■ EXERCISE DETAILS
Locate the line that contains "obtain ⟨hY0, hD0⟩" in the entries below, then repeat it and every following line through the line that contains "exact mul_le_mul_of_nonneg_right hMd256", exactly, and no others.

[Stored data entries]
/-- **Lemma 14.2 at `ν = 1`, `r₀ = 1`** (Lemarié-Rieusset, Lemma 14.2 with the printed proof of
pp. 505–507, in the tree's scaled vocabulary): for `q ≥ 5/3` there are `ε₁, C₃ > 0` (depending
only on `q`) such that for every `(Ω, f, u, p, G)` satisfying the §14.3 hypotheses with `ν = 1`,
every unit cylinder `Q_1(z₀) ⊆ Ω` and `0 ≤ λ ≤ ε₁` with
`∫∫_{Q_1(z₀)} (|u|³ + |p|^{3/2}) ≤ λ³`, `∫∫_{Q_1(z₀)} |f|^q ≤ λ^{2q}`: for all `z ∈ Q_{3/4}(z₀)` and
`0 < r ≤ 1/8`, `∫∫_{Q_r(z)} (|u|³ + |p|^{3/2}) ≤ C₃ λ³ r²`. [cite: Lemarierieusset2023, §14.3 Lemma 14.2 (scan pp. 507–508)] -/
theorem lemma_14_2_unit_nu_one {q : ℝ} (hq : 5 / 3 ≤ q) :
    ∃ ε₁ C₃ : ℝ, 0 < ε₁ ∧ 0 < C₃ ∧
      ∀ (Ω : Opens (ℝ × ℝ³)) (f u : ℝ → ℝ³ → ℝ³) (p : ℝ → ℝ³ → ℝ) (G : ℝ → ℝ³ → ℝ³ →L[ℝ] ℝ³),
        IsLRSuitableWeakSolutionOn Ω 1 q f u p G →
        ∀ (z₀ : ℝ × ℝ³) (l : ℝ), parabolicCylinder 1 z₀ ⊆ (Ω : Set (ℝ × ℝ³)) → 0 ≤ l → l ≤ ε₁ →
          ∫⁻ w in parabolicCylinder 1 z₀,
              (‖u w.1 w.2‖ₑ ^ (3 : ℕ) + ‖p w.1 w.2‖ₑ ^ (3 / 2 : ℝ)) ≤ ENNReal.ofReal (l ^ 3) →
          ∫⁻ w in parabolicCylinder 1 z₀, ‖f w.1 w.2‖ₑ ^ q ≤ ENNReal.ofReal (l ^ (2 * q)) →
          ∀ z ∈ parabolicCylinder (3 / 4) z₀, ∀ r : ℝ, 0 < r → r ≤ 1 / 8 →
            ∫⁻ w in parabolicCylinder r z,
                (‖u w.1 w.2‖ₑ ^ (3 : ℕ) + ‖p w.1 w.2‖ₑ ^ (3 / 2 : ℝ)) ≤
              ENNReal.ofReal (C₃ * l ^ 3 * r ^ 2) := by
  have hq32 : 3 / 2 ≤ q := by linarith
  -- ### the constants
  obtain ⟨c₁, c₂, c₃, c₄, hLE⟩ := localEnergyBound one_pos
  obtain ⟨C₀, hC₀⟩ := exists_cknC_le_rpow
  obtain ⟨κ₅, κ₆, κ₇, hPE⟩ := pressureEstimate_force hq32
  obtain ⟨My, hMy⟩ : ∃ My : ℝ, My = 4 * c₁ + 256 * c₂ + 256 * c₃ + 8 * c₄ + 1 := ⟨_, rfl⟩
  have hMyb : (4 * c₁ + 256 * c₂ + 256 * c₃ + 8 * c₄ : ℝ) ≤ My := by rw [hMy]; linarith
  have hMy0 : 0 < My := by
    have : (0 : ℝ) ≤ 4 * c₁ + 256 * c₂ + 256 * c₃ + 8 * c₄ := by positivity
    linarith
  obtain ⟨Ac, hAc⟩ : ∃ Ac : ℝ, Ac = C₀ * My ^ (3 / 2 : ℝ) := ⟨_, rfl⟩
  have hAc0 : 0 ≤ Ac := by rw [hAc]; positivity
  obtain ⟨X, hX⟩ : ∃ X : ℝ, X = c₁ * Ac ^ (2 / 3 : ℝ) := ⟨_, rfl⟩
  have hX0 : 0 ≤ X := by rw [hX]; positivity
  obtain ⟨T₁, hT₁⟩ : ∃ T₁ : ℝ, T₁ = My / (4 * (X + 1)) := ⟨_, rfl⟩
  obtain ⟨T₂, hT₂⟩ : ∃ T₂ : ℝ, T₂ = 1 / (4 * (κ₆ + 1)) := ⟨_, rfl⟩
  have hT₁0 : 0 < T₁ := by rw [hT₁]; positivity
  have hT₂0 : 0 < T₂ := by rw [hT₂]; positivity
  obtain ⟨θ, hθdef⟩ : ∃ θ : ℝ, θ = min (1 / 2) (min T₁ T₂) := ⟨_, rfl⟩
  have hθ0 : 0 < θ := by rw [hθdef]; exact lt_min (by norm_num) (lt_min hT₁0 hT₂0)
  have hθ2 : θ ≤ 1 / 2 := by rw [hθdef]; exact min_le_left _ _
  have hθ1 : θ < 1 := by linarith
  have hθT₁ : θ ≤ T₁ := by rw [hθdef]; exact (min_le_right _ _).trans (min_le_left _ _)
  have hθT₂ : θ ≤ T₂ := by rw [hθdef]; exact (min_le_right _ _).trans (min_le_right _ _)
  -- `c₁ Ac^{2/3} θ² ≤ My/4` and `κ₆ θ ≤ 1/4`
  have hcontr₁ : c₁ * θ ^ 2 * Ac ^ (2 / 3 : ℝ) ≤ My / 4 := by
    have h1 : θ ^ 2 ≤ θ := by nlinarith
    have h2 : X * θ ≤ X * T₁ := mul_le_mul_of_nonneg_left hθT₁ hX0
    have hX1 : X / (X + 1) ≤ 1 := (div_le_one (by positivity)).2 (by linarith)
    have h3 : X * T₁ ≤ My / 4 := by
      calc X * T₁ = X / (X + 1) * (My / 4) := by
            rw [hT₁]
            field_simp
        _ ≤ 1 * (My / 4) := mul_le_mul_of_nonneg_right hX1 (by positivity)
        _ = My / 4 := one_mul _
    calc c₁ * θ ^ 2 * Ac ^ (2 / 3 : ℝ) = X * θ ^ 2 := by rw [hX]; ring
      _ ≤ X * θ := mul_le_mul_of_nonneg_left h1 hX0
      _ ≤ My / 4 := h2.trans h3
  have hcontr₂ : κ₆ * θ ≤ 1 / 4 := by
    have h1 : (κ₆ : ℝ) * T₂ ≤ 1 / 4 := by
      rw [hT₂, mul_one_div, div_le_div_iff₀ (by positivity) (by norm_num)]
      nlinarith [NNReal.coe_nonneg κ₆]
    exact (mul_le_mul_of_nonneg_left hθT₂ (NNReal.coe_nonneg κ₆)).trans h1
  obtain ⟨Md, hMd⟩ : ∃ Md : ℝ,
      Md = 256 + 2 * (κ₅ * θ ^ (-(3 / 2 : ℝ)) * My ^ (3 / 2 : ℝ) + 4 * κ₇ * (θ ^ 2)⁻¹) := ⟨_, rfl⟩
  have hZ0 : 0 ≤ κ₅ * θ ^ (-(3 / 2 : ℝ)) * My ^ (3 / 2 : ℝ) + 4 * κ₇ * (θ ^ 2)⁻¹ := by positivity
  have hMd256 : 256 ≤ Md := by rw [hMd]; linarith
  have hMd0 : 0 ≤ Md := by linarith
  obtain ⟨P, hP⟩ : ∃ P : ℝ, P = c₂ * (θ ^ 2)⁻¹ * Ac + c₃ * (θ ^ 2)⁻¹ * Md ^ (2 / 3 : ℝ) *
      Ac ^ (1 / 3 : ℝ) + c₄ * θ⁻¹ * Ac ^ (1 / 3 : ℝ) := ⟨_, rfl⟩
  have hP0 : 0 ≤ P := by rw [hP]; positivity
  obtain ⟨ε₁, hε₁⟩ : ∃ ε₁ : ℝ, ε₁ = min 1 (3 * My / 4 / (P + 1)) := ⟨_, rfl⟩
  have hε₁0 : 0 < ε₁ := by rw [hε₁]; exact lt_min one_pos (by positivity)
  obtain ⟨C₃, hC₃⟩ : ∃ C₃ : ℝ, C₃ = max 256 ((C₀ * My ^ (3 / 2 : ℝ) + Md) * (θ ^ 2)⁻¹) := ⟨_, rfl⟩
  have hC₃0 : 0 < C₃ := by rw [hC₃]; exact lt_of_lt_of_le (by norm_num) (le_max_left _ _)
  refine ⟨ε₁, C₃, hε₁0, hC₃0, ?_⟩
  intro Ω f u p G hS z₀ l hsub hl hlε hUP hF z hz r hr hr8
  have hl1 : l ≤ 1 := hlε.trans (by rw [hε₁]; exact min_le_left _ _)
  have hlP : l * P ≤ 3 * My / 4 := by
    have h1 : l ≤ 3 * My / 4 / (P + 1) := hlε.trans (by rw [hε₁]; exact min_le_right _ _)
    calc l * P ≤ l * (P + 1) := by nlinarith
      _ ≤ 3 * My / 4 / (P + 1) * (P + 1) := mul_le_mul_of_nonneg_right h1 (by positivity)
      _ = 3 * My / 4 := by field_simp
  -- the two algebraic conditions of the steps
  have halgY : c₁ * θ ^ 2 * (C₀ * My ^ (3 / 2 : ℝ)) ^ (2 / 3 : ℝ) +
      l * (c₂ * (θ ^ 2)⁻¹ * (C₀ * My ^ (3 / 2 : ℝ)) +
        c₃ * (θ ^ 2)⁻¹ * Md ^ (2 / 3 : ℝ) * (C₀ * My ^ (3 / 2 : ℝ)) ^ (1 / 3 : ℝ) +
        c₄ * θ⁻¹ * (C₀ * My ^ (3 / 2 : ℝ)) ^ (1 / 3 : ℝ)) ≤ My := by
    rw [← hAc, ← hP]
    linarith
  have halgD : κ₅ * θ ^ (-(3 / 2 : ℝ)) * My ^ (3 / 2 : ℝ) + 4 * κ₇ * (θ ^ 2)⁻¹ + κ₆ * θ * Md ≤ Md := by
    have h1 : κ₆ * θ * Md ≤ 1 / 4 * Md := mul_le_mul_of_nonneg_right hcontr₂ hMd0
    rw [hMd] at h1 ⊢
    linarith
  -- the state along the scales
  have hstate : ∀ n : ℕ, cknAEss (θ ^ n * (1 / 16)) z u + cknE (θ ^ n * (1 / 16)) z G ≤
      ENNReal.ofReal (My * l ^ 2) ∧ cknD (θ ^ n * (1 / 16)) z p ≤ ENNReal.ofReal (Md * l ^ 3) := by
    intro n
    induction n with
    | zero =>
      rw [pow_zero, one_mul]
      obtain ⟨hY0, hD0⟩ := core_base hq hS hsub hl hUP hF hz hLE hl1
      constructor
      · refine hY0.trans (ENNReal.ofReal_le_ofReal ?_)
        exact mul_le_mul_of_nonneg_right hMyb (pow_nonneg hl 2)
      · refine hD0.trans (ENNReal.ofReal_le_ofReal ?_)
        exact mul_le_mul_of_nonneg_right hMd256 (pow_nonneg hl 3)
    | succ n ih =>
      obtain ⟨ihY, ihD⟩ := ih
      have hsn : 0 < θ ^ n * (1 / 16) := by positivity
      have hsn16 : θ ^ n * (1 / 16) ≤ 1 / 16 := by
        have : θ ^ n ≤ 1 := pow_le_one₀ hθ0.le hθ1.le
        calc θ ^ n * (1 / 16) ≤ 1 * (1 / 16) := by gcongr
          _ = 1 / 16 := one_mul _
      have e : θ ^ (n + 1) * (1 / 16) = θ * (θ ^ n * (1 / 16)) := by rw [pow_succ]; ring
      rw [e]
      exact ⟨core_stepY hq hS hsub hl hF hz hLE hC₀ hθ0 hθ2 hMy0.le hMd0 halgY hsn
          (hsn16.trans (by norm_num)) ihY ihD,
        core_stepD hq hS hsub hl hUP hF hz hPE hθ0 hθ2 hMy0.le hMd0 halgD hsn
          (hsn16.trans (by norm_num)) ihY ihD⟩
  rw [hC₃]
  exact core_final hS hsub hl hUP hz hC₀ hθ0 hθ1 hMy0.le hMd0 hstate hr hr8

■ FINAL ANSWER
      obtain ⟨hY0, hD0⟩ := core_base hq hS hsub hl hUP hF hz hLE hl1
      constructor
      · refine hY0.trans (ENNReal.ofReal_le_ofReal ?_)
        exact mul_le_mul_of_nonneg_right hMyb (pow_nonneg hl 2)
      · refine hD0.trans (ENNReal.ofReal_le_ofReal ?_)
        exact mul_le_mul_of_nonneg_right hMd256 (pow_nonneg hl 3)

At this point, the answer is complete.